Thursday, March 22, 2007

Making money with Web 2.0

Loyal readers of my blog will remember that in the past I have written about the possibilities to make money with Web 2.0. Via a Dutch site I ran into a presentation by an Italian consultant who names himself BizMogeek (Business Model geek, real name Luca Grivet).

As I have not found his ideas on some other blogs on Web 2.0, I will give a very short summary of his findings here. Grivet identifies 5 business models for Web 2.0:
  1. Free: the best known and near-classic model, in which revenue is generated by advertising
  2. Free to use, pay for related service: the base product can be used free of charge, for example open source software (MoveableType). However, for additional services you have to pay (TypePad)
  3. Freemium: the base product is free of charge (like with business model 2) to a certain extent. If you exceed a specific usage limit (Flickr), want additional service (LinkedIn) or want to buy extra items (SecondLife), it becomes a charged service
  4. Freedom to pay: it is up to the users to decide whether or not they are willing to pay to use the service, or you can make a donation (Wikipedia)
  5. Nothing free: the service will be charged anyway (iTunes), however you can get a share of the revenue that is generated (eBay, Google AdSense)
This is quite a good effort to describe the possibile Web 2.0 business models in my opinion. Grivet has even created a framework to help position service providers in the Web 2.0 market, as he has added the specific target market (or business area as he calls it) as well in this model: content, application / service or products / software. I find it somewhat questionnable whether or not you should draw a distinction between application / service and products / software, especially as SaaS is blurring the boundaries between those.
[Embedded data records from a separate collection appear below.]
/-- **"If `Σ nᵢ = 1`, then the point `x` is regular on `X`" — and conversely** (de Jong 1996,
3.3): if a REGULAR local ring `R` is isomorphic to `k⟦u, v, T₁, …, T_m⟧/(uv - ∏ Tᵢ^{νᵢ})`, then
`ν = δ_{i₀}` for a single index `i₀` and `dim R = m + 1`. (For `Σ νᵢ ≥ 2` the relation has no
linear terms, so `emb dim R = m + 2 > m + 1 ≥ dim R`; for `ν = δ_{i₀}` the `m + 1` variables other
than `T_{i₀}` stay independent modulo `𝔪²`, so `dim R = emb dim R ≥ m + 1`; `ν = 0` would make
`R = 0`.) [cite: DeJong1996, 3.3, p. 63] -/
theorem exists_eq_single_of_isRegularLocalRing {R : Type*} [CommRing R] [IsRegularLocalRing R]
    (e : R ≃+* FormalNodeRing k m ν) :
    ∃ i₀ : Fin m, ν = Pi.single i₀ 1 ∧ ringKrullDim R = (m + 1 : ℕ) := by
  classical
  set P := MvPowerSeries (Fin 2 ⊕ Fin m) k with hP
  -- the surjection `π = e⁻¹ ∘ mk : P → R`, with kernel `(g)`
  set π : P →+* R := e.symm.toRingHom.comp (Ideal.Quotient.mk _) with hπ
  have hπs : Function.Surjective π := e.symm.surjective.comp Ideal.Quotient.mk_surjective
  have hkerπ : ∀ φ ∈ RingHom.ker π, ∃ c : P, φ = c * formalNodeRelation k m ν := by
    intro φ hφ
    rw [RingHom.mem_ker, hπ, RingHom.comp_apply, RingEquiv.toRingHom_eq_coe, RingHom.coe_coe,
      map_eq_zero_iff _ e.symm.injective, Ideal.Quotient.eq_zero_iff_mem,
      Ideal.mem_span_singleton'] at hφ
    obtain ⟨c, hc⟩ := hφ
    exact ⟨c, hc.symm⟩
  have hν0 : ∃ i, ν i ≠ 0 := exists_ne_zero_of_ringEquiv e
  have hconst : MvPowerSeries.constantCoeff (formalNodeRelation k m ν) = 0 := by
    rw [constantCoeff_formalNodeRelation, if_neg]
    push Not
    exact hν0
  -- linear terms of the elements of `ker π`
  have hlin : ∀ φ ∈ RingHom.ker π, ∀ j : Fin 2 ⊕ Fin m,
      MvPowerSeries.coeff (Finsupp.single j 1) (formalNodeRelation k m ν) = 0 →
        MvPowerSeries.coeff (Finsupp.single j 1) φ = 0 := by
    intro φ hφ j hj
    obtain ⟨c, rfl⟩ := hkerπ φ hφ
    rw [MvPowerSeries.coeff_single_one_mul, hj, hconst, mul_zero, mul_zero, add_zero]
  have hdimle : ringKrullDim R ≤ (m + 1 : ℕ) := by
    rw [ringKrullDim_eq_of_ringEquiv e]
    exact ringKrullDim_le k m ν
  by_cases hsingle : ∃ i₀, ν = Pi.single i₀ 1
  · obtain ⟨i₀, hi₀⟩ := hsingle
    refine ⟨i₀, hi₀, le_antisymm hdimle ?_⟩
    -- the `m + 1` variables other than `T_{i₀}` are independent modulo `𝔪²`
    have h := MvPowerSeries.card_le_ringKrullDim_of_surjective π hπs
      (Finset.univ.erase (Sum.inr i₀)) (fun φ hφ j hj => hlin φ hφ j ?_)
    · rwa [Finset.card_erase_of_mem (Finset.mem_univ _), Finset.card_univ, Fintype.card_sum,
        Fintype.card_fin, Fintype.card_fin, show 2 + m - 1 = m + 1 by omega] at h
    · rcases j with a | i
      · exact coeff_single_one_formalNodeRelation_inl k m ν a
      · refine coeff_single_one_formalNodeRelation_inr k m ν i ?_
        rw [hi₀]
        intro heq
        have hi : i = i₀ := by
          have := congrFun heq i
          simp only [Pi.single_apply] at this
          by_contra hne
          rw [if_neg hne] at this
          exact one_ne_zero this.symm
        subst hi
        exact (Finset.mem_erase.mp hj).1 rfl
  · -- all `m + 2` variables are independent modulo `𝔪²`: contradiction with `dim R ≤ m + 1`
    exfalso
    push Not at hsingle
    have h := MvPowerSeries.card_le_ringKrullDim_of_surjective π hπs Finset.univ
      (fun φ hφ j _ => hlin φ hφ j ?_)
    · rw [Finset.card_univ, Fintype.card_sum, Fintype.card_fin, Fintype.card_fin] at h
      have h3 := h.trans hdimle
      have h4 : (2 + m : ℕ) ≤ m + 1 := by exact_mod_cast h3
      omega
    · rcases j with a | i
      · exact coeff_single_one_formalNodeRelation_inl k m ν a
      · exact coeff_single_one_formalNodeRelation_inr k m ν i (hsingle i)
Nevertheless, I appreciate Grivet's work, and it is one of the best attempts I have seen so far to describe the different possibilities.
I have one key objection against his list and framework, and that is that there are quite some Web 2.0 startups that appear to have no other business model than attracting the big Web 2.0 players to get acquired by those players. These startups cannot be placed in any category mentioned by Grivet, as their key objective is to get noticed by Yahoo!, Google, MSN and [you name it], hoping that these big guys are willing to buy them out. I would call this business model the Big bucks buy-out (triple B?) model.
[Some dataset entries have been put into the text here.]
import Summits.BirchSwinnertonDyer.Rank1Residual.X11b.BDPRouteTwistCertificateCha
import HarnessLib

/-!
# Class X11b, route p2: the twist certificate IN THE CENSUS COLUMN — `#Ш_an(E^{d_K})` a `p`-adic
# unit (cell `b2b-bsdres`, sub-cell `multr1-p2`, gen 22, file 5)

HONEST FRAMING (cell `b2b-bsdres`, run/shared/lean/b2b/bsd-rank1-residual/, verbatim in every
file): the goal of the cell is to DELETE the COMBINATION-SHAPED residual classes of the
Birch–Swinnerton-Dyer formula for ALL analytic-rank `≤ 1` elliptic curves over `ℚ` — "full BSD
formula for every rank `≤ 1` curve in class `C`" assembled STRICTLY from published theorems — so
that the rank-`≤ 1` remainder becomes exactly the CONSTRUCTION-SHAPED classes, which are TYPED
(missing-input `Prop`s), NOT attempted. This is not "finishing BSD". Sub-cell `multr1-p2` is a
RESEARCH ROUTE on class X11b (`ClassX11b W p := r_an = 1 ∧ p ≠ 2 ∧ mult(p) ∧ irr(p)`,
`Partition/Rows.lean`); no claim beyond the stated class and loci; X11b's label does not change;
NOTHING is booked by this file (how `#Ш_an` of a twist is certified is lane business; census
output is EVIDENCE, never a cited fact).

THEOREMS ONLY (no definition, no named fact, no `sorry`).

WHAT. Gen 22 files 1–4 phrase the twist certificate as "the algebraic central value
`q_d = L(E^{d_K},1)/Ω(Wd)` of a globally minimal model `Wd` of `E^{d_K}` is a non-zero `p`-adic
unit". The census lanes tabulate instead `#Ш_an(E^d)` (PARI `ellL1 / ellbsd`, Cremona's `S`). This
file states the certificate in THAT column: for a rank-zero twist `Wd` with `E[p]` irreducible
(`p ∤ #Wd(ℚ)_tors`) and `p ∤ ∏c(Wd)` (automatic at a Heegner field for `p ≥ 5` when `p ∤ ∏c(E)`),
`q_d = #Ш_an(Wd)·∏c(Wd)/#Wd(ℚ)_tors²` (GZK: `Reg(Wd) = 1`), so `ord_p q_d = ord_p #Ш_an(Wd)` and
"`q_d` unit" ⟺ "`#Ш_an(Wd)` unit" (§1 `exists_twistValue_of_shaAn_unit`). Consequences (§2–§3),
all per pair, CONDITIONAL on the named facts in each signature, nothing booked:
`missingUpperBoundAt_of_classX11b_of_twistShaAnUnit_of_cha` (X11b ∧ `p ≥ 5` ∧ `p ∤ ∏c(E)` + a
Heegner field `K` with `d_K < -4` + a globally minimal model `Wd` of `E^{d_K}` with
`ord_{s=1}L(Wd,s) = 0` and `#Ш_an(Wd) = s_d ∈ ℚ`, `ord_p s_d = 0` ⟹ the Euler-system half, NO
surjectivity), `P2.bsdp_and_bsdp_twist_of_openInputAt_of_twistShaAnUnit` (+ `Surj` + THE open
input ⟹ `BSD(E,p) ∧ BSD(Wd,p)`), `bsdp_of_classX11b_of_twistShaAnUnit_of_padicValRat_shaAn_le_of_cha`
(+ `ord_p #Ш(E)_an ≤ 0` ⟹ `BSD(E,p)`, no open input). EVIDENCE (kit job j126194 of this seat,
HOME/b2b-bsdres-multr1-p2/tcjob/window/): all 6 473 in-window ¬(ram) pairs with `p ∤ ∏c(E)`
(`N < 2·10⁴`) have a Heegner `d` with `|d| ≤ 671`, `L(E^d,1) ≠ 0` and `p ∤ #Ш_an(E^d)`.
References: [Cha2005] Thm. 21; [McCallumLMS1991] §1 Theorem (Kolyvagin); [Miller2011LMS] §1,
Def. 1.1, Thm. 5.2; [JetchevSkinnerWan2017] §7.4.1; [GrossZagier1986] I (6.5); [SilvermanAEC2009]
VIII.9 (regulator), C.16.
-/

noncomputable section

open scoped Classical NumberField

open WeierstrassCurve NumberField IsDedekindDomain Field
open Literature.NumberTheory.EllipticCurves Literature.NumberTheory.EllipticCurves.GreenbergSelmer
  Literature.NumberTheory.EllipticCurves.ModularForms
  Literature.NumberTheory.EllipticCurves.Rank1Residual
  Literature.NumberTheory.EllipticCurves.Rank1Residual.Typed
  Literature.NumberTheory.EllipticCurves.Cha2005
  Literature.NumberTheory.EllipticCurves.Wuthrich2014
  Literature.NumberTheory.QuadraticFields.Quadratic
  Literature.NumberTheory.Automorphic
  Literature.NumberTheory.GaloisRepresentations Literature.NumberTheory.GaloisCohomology

namespace Summit.BirchSwinnertonDyer.Rank1Residual.X11b

/-! ### §1. Rank-zero bookkeeping: `q_d` unit ⟺ `#Ш_an(Wd)` unit -/

/-- **For a rank-zero `Wd/ℚ` with `p ∤ #Wd(ℚ)_tors` (irreducible `E[p]`) and `p ∤ ∏c(Wd)`: if
`#Ш_an(Wd) = s_d ∈ ℚ` is a `p`-adic unit then the algebraic central value
`q_d = L(Wd,1)/Ω(Wd) = s_d·∏c(Wd)/#Wd(ℚ)_tors²` is a NON-ZERO rational `p`-adic unit.** (GZK:
`rank Wd(ℚ) = 0`, so `Reg(Wd) = 1`; `L(Wd,1) ≠ 0`.) Bookkeeping; nothing booked.
[cite: Miller2011LMS, §1 (arXiv:1010.2431 p. 3)] [cite: SilvermanAEC2009, §VIII.9 (p. 253), C.16] -/
theorem exists_twistValue_of_shaAn_unit (Wd : WeierstrassCurve ℚ) [Wd.IsElliptic] (p : ℕ)
    [Fact p.Prime] (hGZK : rank_eq_analyticRank_of_analyticRank_le_one)
    (hmod : hasEntireLFunction_rat) (hrd : Wd.analyticRank = 0)
    (hirrd : Wd.HasIrreducibleModPGaloisRep p) (htamd : padicValNat p Wd.tamagawaProduct = 0)
    {sd : ℚ} (hsd : shaAn Wd = (sd : ℂ)) (hvsd : padicValRat p sd = 0) :
    ∃ qd : ℚ, Wd.entireLFunction 1 / (Wd.realPeriodRat : ℂ) = (qd : ℂ) ∧ qd ≠ 0 ∧
      padicValRat p qd = 0 := by
  have hr0 : Wd.mordellWeilRank = 0 := (hGZK Wd (by omega)).1.trans hrd
  have hReg : Wd.regulator = 1 := Wd.regulator_eq_one_of_rank_zero hr0
  have hΩ : (Wd.realPeriodRat : ℂ) ≠ 0 :=
    Complex.ofReal_ne_zero.mpr Wd.realPeriodRat_pos_holds.ne'
  have hc : 0 < Wd.tamagawaProduct := Wd.tamagawaProduct_pos'
  have hT : 0 < Wd.torsionOrder := Wd.torsionOrder_pos_holds
  have hL1 : Wd.entireLFunction 1 ≠ 0 := (Wd.analyticRank_eq_zero_iff_holds (hmod Wd)).1 hrd
  have hcC : ((Wd.tamagawaProduct : ℕ) : ℂ) ≠ 0 := by exact_mod_cast hc.ne'
  have hTC : ((Wd.torsionOrder : ℕ) : ℂ) ≠ 0 := by exact_mod_cast hT.ne'
  have hcQ : ((Wd.tamagawaProduct : ℕ) : ℚ) ≠ 0 := by exact_mod_cast hc.ne'
  have hTQ : ((Wd.torsionOrder : ℕ) : ℚ) ≠ 0 := by exact_mod_cast hT.ne'
  -- unfold `#Ш_an(Wd)` in rank zero
  have h := hsd
  rw [shaAn_def, Wd.leadingLCoeff_eq_of_analyticRank_eq_zero hrd, hReg, Complex.ofReal_one,
    mul_one] at h
  -- `L(Wd,1) = s_d · Ω · ∏c / tors²`
  have hL : Wd.entireLFunction 1 =
      (sd : ℂ) * (Wd.realPeriodRat : ℂ) * (Wd.tamagawaProduct : ℂ) / (Wd.torsionOrder : ℂ) ^ 2 := by
    rw [← h]
    field_simp
  have hsd0 : sd ≠ 0 := by
    rintro rfl
    apply hL1
    rw [hL]
    simp
  refine ⟨sd * (Wd.tamagawaProduct : ℚ) / (Wd.torsionOrder : ℚ) ^ 2, ?_, ?_, ?_⟩
  · rw [hL]
    push_cast
    field_simp
  · exact div_ne_zero (mul_ne_zero hsd0 hcQ) (pow_ne_zero 2 hTQ)
  · have htors : padicValNat p Wd.torsionOrder = 0 :=
      padicValNat_torsionOrder_eq_zero_of_irreducible Wd p hirrd
    rw [padicValRat.div (mul_ne_zero hsd0 hcQ) (pow_ne_zero 2 hTQ), padicValRat.mul hsd0 hcQ,
      padicValRat.pow, padicValRat.of_nat, padicValRat.of_nat, hvsd, htors, htamd]
    simp

/-! ### §2. X11b, `p ≥ 5`: the Euler-system half from "`#Ш_an(E^{d_K})` is a `p`-adic unit" -/

section Pair

variable (W : WeierstrassCurve ℚ) [W.IsElliptic] [W.IsGloballyMinimal] (p : ℕ) [Fact p.Prime]

/-- **X11b ∧ `p ≥ 5` ∧ `p ∤ ∏_ℓ c_ℓ(E)` (NO surjectivity), a Heegner field `K` with `d_K < -4`, a
globally minimal model `Wd` of `E^{d_K}` with `ord_{s=1} L(Wd,s) = 0` and `#Ш_an(Wd) = s_d` a
`p`-adic unit ⟹ the Euler-system half `Typed.MissingUpperBoundAt W p`.** The twist's `p ∤ ∏c(Wd)`
is the Tamagawa transport at a Heegner field (`padicValNat_tamagawaProduct_twist_of_heegner`,
`p ≥ 5`), `p ∤ #Wd(ℚ)_tors` is irreducibility transported to the twist; then §1 and
`missingUpperBoundAt_of_classX11b_of_twistUnit_of_cha` (Cha 2005). Per pair; nothing booked.
[cite: Cha2005, Thm. 21 (p. 173)] [cite: Miller2011LMS, Thm. 5.2, §1 and Def. 1.1]
[cite: JetchevSkinnerWan2017, §7.4.1 (p. 30)] -/
theorem missingUpperBoundAt_of_classX11b_of_twistShaAnUnit_of_cha
    (hGZ : ∀ (N : ℕ) [NeZero N] (W : WeierstrassCurve ℚ) (K : Type) [Field K] [NumberField K],
      gross_zagier N W K)
    (hKo : ∀ (N : ℕ) [NeZero N] (W : WeierstrassCurve ℚ) (K : Type) [Field K] [NumberField K],
      kolyvagin N W K)
    (hCha : thm52_padicValNat_shaOrder_le)
    (hGZK : rank_eq_analyticRank_of_analyticRank_le_one) (hmod : hasEntireLFunction_rat)
    (hnf : exists_isNewformOf) (hMaz : mazur_not_dvd_maninConstant_of_odd)
    (hX : ClassX11b W p) (hp5 : 5 ≤ p) (htam : ¬ p ∣ W.tamagawaProduct)
    (K : Type) [Field K] [NumberField K] (hK : IsImaginaryQuadratic K)
    (hHN : SatisfiesHeegnerHypothesis (W.conductorNorm ℤ) K) (hdK : NumberField.discr K < -4)
    (Wd : WeierstrassCurve ℚ) [Wd.IsElliptic] [Wd.IsGloballyMinimal] (Cd : VariableChange ℚ)
    (hWd : Cd • W.quadraticTwist (NumberField.discr K : ℚ) = Wd) (hrd : Wd.analyticRank = 0)
    {sd : ℚ} (hsd : shaAn Wd = (sd : ℂ)) (hvsd : padicValRat p sd = 0) :
    Typed.MissingUpperBoundAt W p := by
  have hirrd : Wd.HasIrreducibleModPGaloisRep p :=
    hasIrreducibleModPGaloisRep_twist_model W p K hK.1 hX.2.2.2 Cd hWd
  have htamd : padicValNat p Wd.tamagawaProduct = 0 := by
    rw [padicValNat_tamagawaProduct_twist_of_heegner W p hp5 K hK hHN Cd hWd]
    exact padicValNat.eq_zero_of_not_dvd htam
  obtain ⟨qd, hqd, hqd0, hvd⟩ :=
    exists_twistValue_of_shaAn_unit Wd p hGZK hmod hrd hirrd htamd hsd hvsd
  exact missingUpperBoundAt_of_classX11b_of_twistUnit_of_cha W p hGZ hKo hCha hGZK hmod hnf hMaz hX
    hp5 htam K hK hHN hdK Wd Cd hWd qd hqd hqd0 hvd

/-- **X11b ∧ `p ≥ 5` ∧ `ρ̄_{E,p}` onto ∧ `p ∤ ∏c(E)`: THE open input at the pair + a Heegner twist
with `ord_{s=1} L(E^{d_K},s) = 0` and `p ∤ #Ш_an(E^{d_K})` ⟹ `BSD(E,p)` AND `BSD(E^{d_K},p)`**
(`P2.bsdp_and_bsdp_twist_of_openInputAt_of_twistUnit` with the certificate in the census column).
CONDITIONAL on the open input [UNREFEREED at `p ∥ N`: erratum (2.4) ⇐ FW21 4.41]; per pair; nothing
booked. [cite: McCallumLMS1991, §1 Theorem (Kolyvagin), p. 296] [cite: Castella2018Erratum, (2.4) (p. 1)]
[cite: JetchevSkinnerWan2017, §7.4.1 (pp. 30–31)] [cite: Miller2011LMS, Def. 1.1] -/
theorem P2.bsdp_and_bsdp_twist_of_openInputAt_of_twistShaAnUnit
    (hGZ : ∀ (N : ℕ) [NeZero N] (W : WeierstrassCurve ℚ) (K : Type) [Field K] [NumberField K],
      gross_zagier N W K)
    (hKo : ∀ (N : ℕ) [NeZero N] (W : WeierstrassCurve ℚ) (K : Type) [Field K] [NumberField K],
      kolyvagin N W K)
    (hB : ∀ (N : ℕ) [NeZero N] (W : WeierstrassCurve ℚ) (K : Type) [Field K] [NumberField K],
      Kolyvagin1990_padicValNat_card_sha_le N W K)
    (hWu : sha_dvd_analyticSha)
    (hGZK : rank_eq_analyticRank_of_analyticRank_le_one) (hmod : hasEntireLFunction_rat)
    (hnf : exists_isNewformOf) (hHL : HoffsteinLuo1997_exists_twist_L_one_ne_zero)
    (hMaz : mazur_not_dvd_maninConstant_of_odd)
    (hPT : ∀ (K : Type) [Field K] [NumberField K], poitouTate_sum_localTatePairing_eq_zero K)
    (hEP : ∀ (K : Type) [Field K] [NumberField K] (v : HeightOneSpectrum (𝓞 K)),
      localEulerPoincareCharacteristic (v.adicCompletion K))
    (hA : P2OpenInputOnTreeAt W p)
    (hX : ClassX11b W p) (hp5 : 5 ≤ p) (hsurj : Surj W p) (htam : ¬ p ∣ W.tamagawaProduct)
    (K : Type) [Field K] [NumberField K] (hK : IsImaginaryQuadratic K)
    (hHN : SatisfiesHeegnerHypothesis (W.conductorNorm ℤ) K) (hdK : NumberField.discr K < -4)
    (Wd : WeierstrassCurve ℚ) [Wd.IsElliptic] [Wd.IsGloballyMinimal] (Cd : VariableChange ℚ)
    (hWd : Cd • W.quadraticTwist (NumberField.discr K : ℚ) = Wd) (hrd : Wd.analyticRank = 0)
    {sd : ℚ} (hsd : shaAn Wd = (sd : ℂ)) (hvsd : padicValRat p sd = 0) :
    BSDp W p ∧ BSDp Wd p := by
  have hirrd : Wd.HasIrreducibleModPGaloisRep p :=
    hasIrreducibleModPGaloisRep_twist_model W p K hK.1 hX.2.2.2 Cd hWd
  have htamd : padicValNat p Wd.tamagawaProduct = 0 := by
    rw [padicValNat_tamagawaProduct_twist_of_heegner W p hp5 K hK hHN Cd hWd]
    exact padicValNat.eq_zero_of_not_dvd htam
  obtain ⟨qd, hqd, hqd0, hvd⟩ :=
    exists_twistValue_of_shaAn_unit Wd p hGZK hmod hrd hirrd htamd hsd hvsd
  exact P2.bsdp_and_bsdp_twist_of_openInputAt_of_twistUnit W p hGZ hKo hB hWu hGZK hmod hnf hHL hMaz
    hPT hEP hA hX hp5 hsurj htam K hK hHN hdK Wd Cd hWd qd hqd hqd0 hvd

/-! ### §3. The per-pair closure in census columns: `p ∤ #Ш_an(E^{d_K})` and `p ∤ #Ш_an(E)` -/

/-- **PER-PAIR CLOSURE, BOTH certificates in the `#Ш_an` column, NO surjectivity, NO open input, NO
regulator.** On X11b ∧ `p ≥ 5` ∧ `p ∤ ∏c(E)`: a Heegner field `K` (`d_K < -4`), a globally minimal
model `Wd` of `E^{d_K}` with `ord_{s=1} L(Wd,s) = 0` and `#Ш_an(Wd) = s_d`, `ord_p s_d = 0`, and
`#Ш(E)_an = s` with `ord_p s ≤ 0` ⟹ `BSD(E,p)` (Cha 2005 + the Gross–Zagier identity). This is the
kernel consumer of the census rows (label, `p`, `d`, `#Ш_an(E^d)`, `#Ш_an(E)`). Per pair; nothing
booked; X11b's label unchanged. [cite: Cha2005, Thm. 21 (p. 173)]
[cite: Miller2011LMS, Thm. 5.2, §1, Def. 1.1 and Prop. 7.6] [cite: JetchevSkinnerWan2017, §7.4.1 (p. 30)] -/
theorem bsdp_of_classX11b_of_twistShaAnUnit_of_padicValRat_shaAn_le_of_cha
    (hGZ : ∀ (N : ℕ) [NeZero N] (W : WeierstrassCurve ℚ) (K : Type) [Field K] [NumberField K],
      gross_zagier N W K)
    (hKo : ∀ (N : ℕ) [NeZero N] (W : WeierstrassCurve ℚ) (K : Type) [Field K] [NumberField K],
      kolyvagin N W K)
    (hCha : thm52_padicValNat_shaOrder_le)
    (hGZK : rank_eq_analyticRank_of_analyticRank_le_one) (hmod : hasEntireLFunction_rat)
    (hnf : exists_isNewformOf) (hMaz : mazur_not_dvd_maninConstant_of_odd)
    (hX : ClassX11b W p) (hp5 : 5 ≤ p) (htam : ¬ p ∣ W.tamagawaProduct)
    (K : Type) [Field K] [NumberField K] (hK : IsImaginaryQuadratic K)
    (hHN : SatisfiesHeegnerHypothesis (W.conductorNorm ℤ) K) (hdK : NumberField.discr K < -4)
    (Wd : WeierstrassCurve ℚ) [Wd.IsElliptic] [Wd.IsGloballyMinimal] (Cd : VariableChange ℚ)
    (hWd : Cd • W.quadraticTwist (NumberField.discr K : ℚ) = Wd) (hrd : Wd.analyticRank = 0)
    {sd : ℚ} (hsd : shaAn Wd = (sd : ℂ)) (hvsd : padicValRat p sd = 0)
    {s : ℚ} (hs : shaAn W = (s : ℂ)) (hv : padicValRat p s ≤ 0) : BSDp W p := by
  obtain ⟨q, hq, hle⟩ := missingUpperBoundAt_of_classX11b_of_twistShaAnUnit_of_cha W p hGZ hKo hCha
    hGZK hmod hnf hMaz hX hp5 htam K hK hHN hdK Wd Cd hWd hrd hsd hvsd
  have hqs : q = s := by exact_mod_cast hq.symm.trans hs
  subst hqs
  exact bsdp_of_upper_of_padicValRat_shaAn_le W p hGZK (by rw [hX.1]) hq hle hv

end Pair

end Summit.BirchSwinnertonDyer.Rank1Residual.X11b

end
Basically, I think Grivet's model should be extended with this business model, but not at the same level as the 5 models he mentions. The framework could be extended with an extra layer, which could be called "Business intention". Here are 2 choices:
  • being self-supportive through either one of the 5 models mentioned by Grivet, or
  • going for the Big player buy-out / Triple B model
VC's should assess which type they are dealing with, before committing their capital to Web 2.0 startups.